On Machiavelli, on the house

One would think Silvio Berlusconi had read Niccolò Machiavelli’s The Prince. Having risen to power through sheer financial might and the application of political muscle, Mr. Berlusconi should never have expected to be loved. But the Italian Premier is as much a creation as the creator of his television empire: he mistakes his power for popularity, or at least he thinks that one should translate to the other.

Why do they hate me so much?
Berlusconi asked his father confessor, after learning that his attacker, Massimo Tartaglia, had gained an enthusiastic following on Facebook and around the social web. Could it simply be that this prince of the television world really doesn’t understand the way the Internet now works, how its communities form, the fascinations that take hold and bring people together — in a moment, for a moment?
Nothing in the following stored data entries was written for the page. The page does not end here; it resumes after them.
/-- **The key lower bound.** For `k ≠ 0` at dyadic level `j` and a direction `i` with
`|kᵢ| = |k|_∞`, the character `e_k` at the dyadic translate satisfies `2 ≤ ‖e_k(h) - 1‖²`
(its phase `kᵢ 2^{-(j+2)}` has modulus in `[1/4, 1/2)`). [folklore] -/
theorem two_le_norm_mFourier_dyadicShift_sub_one_sq {k : d → ℤ} (hk : k ≠ 0) (i₀ : d) :
    2 ≤ ‖mFourier k (dyadicShift (dyadicLevel k) (dyadicDir k i₀)) - 1‖ ^ 2 := by
  classical
  set i := dyadicDir k i₀ with hi
  set j := dyadicLevel k with hj
  have hshift : (dyadicShift j i : UnitAddTorus d) = Pi.single i ((((2 : ℝ) ^ (j + 2))⁻¹ : ℝ) : UnitAddCircle) := by
    unfold dyadicShift
    congr
  rw [hshift, mFourier_pi_single]
  obtain ⟨hlo, hhi⟩ := pow_dyadicLevel_le hk
  have hki : (k i).natAbs = supNorm k := natAbs_dyadicDir hk i₀
  have habs : |(k i : ℝ)| = (supNorm k : ℝ) := by
    have h1 : ((supNorm k : ℕ) : ℝ) = (((k i).natAbs : ℤ) : ℝ) := by
      rw [hki]
      norm_cast
    rw [Int.natCast_natAbs, Int.cast_abs] at h1
    exact h1.symm
  have hpos : (0 : ℝ) < 2 ^ (j + 2) := by positivity
  refine two_le_norm_exp_sub_one_sq ?_ ?_
  · rw [abs_mul, habs, abs_of_pos (inv_pos.2 hpos), ← div_eq_mul_inv, le_div_iff₀ hpos]
    have : ((2 : ℕ) ^ j : ℕ) ≤ (supNorm k : ℝ) := by exact_mod_cast hlo
    push_cast at this
    calc 1 / 4 * (2 : ℝ) ^ (j + 2) = 2 ^ j := by ring
      _ ≤ supNorm k := this
  · rw [abs_mul, habs, abs_of_pos (inv_pos.2 hpos), ← div_eq_mul_inv, div_le_iff₀ hpos]
    have : (supNorm k : ℝ) + 1 ≤ ((2 : ℕ) ^ (j + 1) : ℕ) := by exact_mod_cast hhi
    push_cast at this
    calc (supNorm k : ℝ) ≤ 2 ^ (j + 1) := by linarith
      _ = 1 / 2 * 2 ^ (j + 2) := by ring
Or was it a Machiavellian ruse to garner sympathy? An old prince suffers a beating at the hands of a crazy man then confides to his father confessor with dismay that he just doesn’t understand what he did to deserve this, doesn’t understand what those young people have against him, knowing full well that the father confessor will make this confession public. “They” become the heartless enemy, without pity for the battered prince, or reverence for old age; “they” become the source of everybody’s grief.

It seems to have worked. Judging, at least, from the editorial pages, public opinion in Italy has shifted back in Mr. Berlusconi’s favor. And now another Facebook community has formed, denouncing Mr. Tartaglia’s gratuitous act of violence and shaming his supporters. Maybe Silvio Berlusconi will get a little love after all.

Be that as it may, the whole incident, which has already faded from the news, led me back to chapter 17 of The Prince, where Machiavelli argues that it is better for a prince to be more feared, than loved. “For love is held by a chain of obligation which, men being selfish, is broken whenever it serves their purpose; but fear is maintained by a dread of punishment, which never fails.” The trouble, however, is that in making oneself feared, one risks incurring the hatred of others.

The prince will avoid hatred if he “abstains from interfering with the property of his citizens and subjects or with their women,” Machiavelli writes. Roba and donne — the stuff and women of others — are untouchable; touching them, taking them, is a violation Machiavelli tellingly calls rapina — rapine.

As I read it, this is all about respecting the integrity and even the sanctity of the house, where both women and property are kept. (And forget your twenty-first century prejudices long enough to remember that in early modern Italy, women belonged to the house, even when they ventured forth from it.) The prince may more readily take someone’s life “when there is proper justification and manifest reason for it” than violate the house:

Above all [the prince] must abstain from taking the property of others, for men forget more easily the death of their father than the loss of their patrimony. Then also pretexts for seizing property are never wanting; and one who lives by rapine will always find some reason for taking the goods of others.

You can probably follow J.G.A. Pocock’s lead from this passage to later thinking about property and liberty from the depredations of princes. Whether any of this helps to answer the question Mr. Berlusconi put to his priest I’ll leave for others, with more knowledge of the Italian scene, to decide. A quick Google search for Berlusconi and rapina — which I hoped might shed some light on the issue — yields only a story about a bank robbery in Torino last February where one of the robbers wore a Berlusconi mask. The other was disguised as Mr. Berlusconi’s senior advisor, Marcello dell’Utri.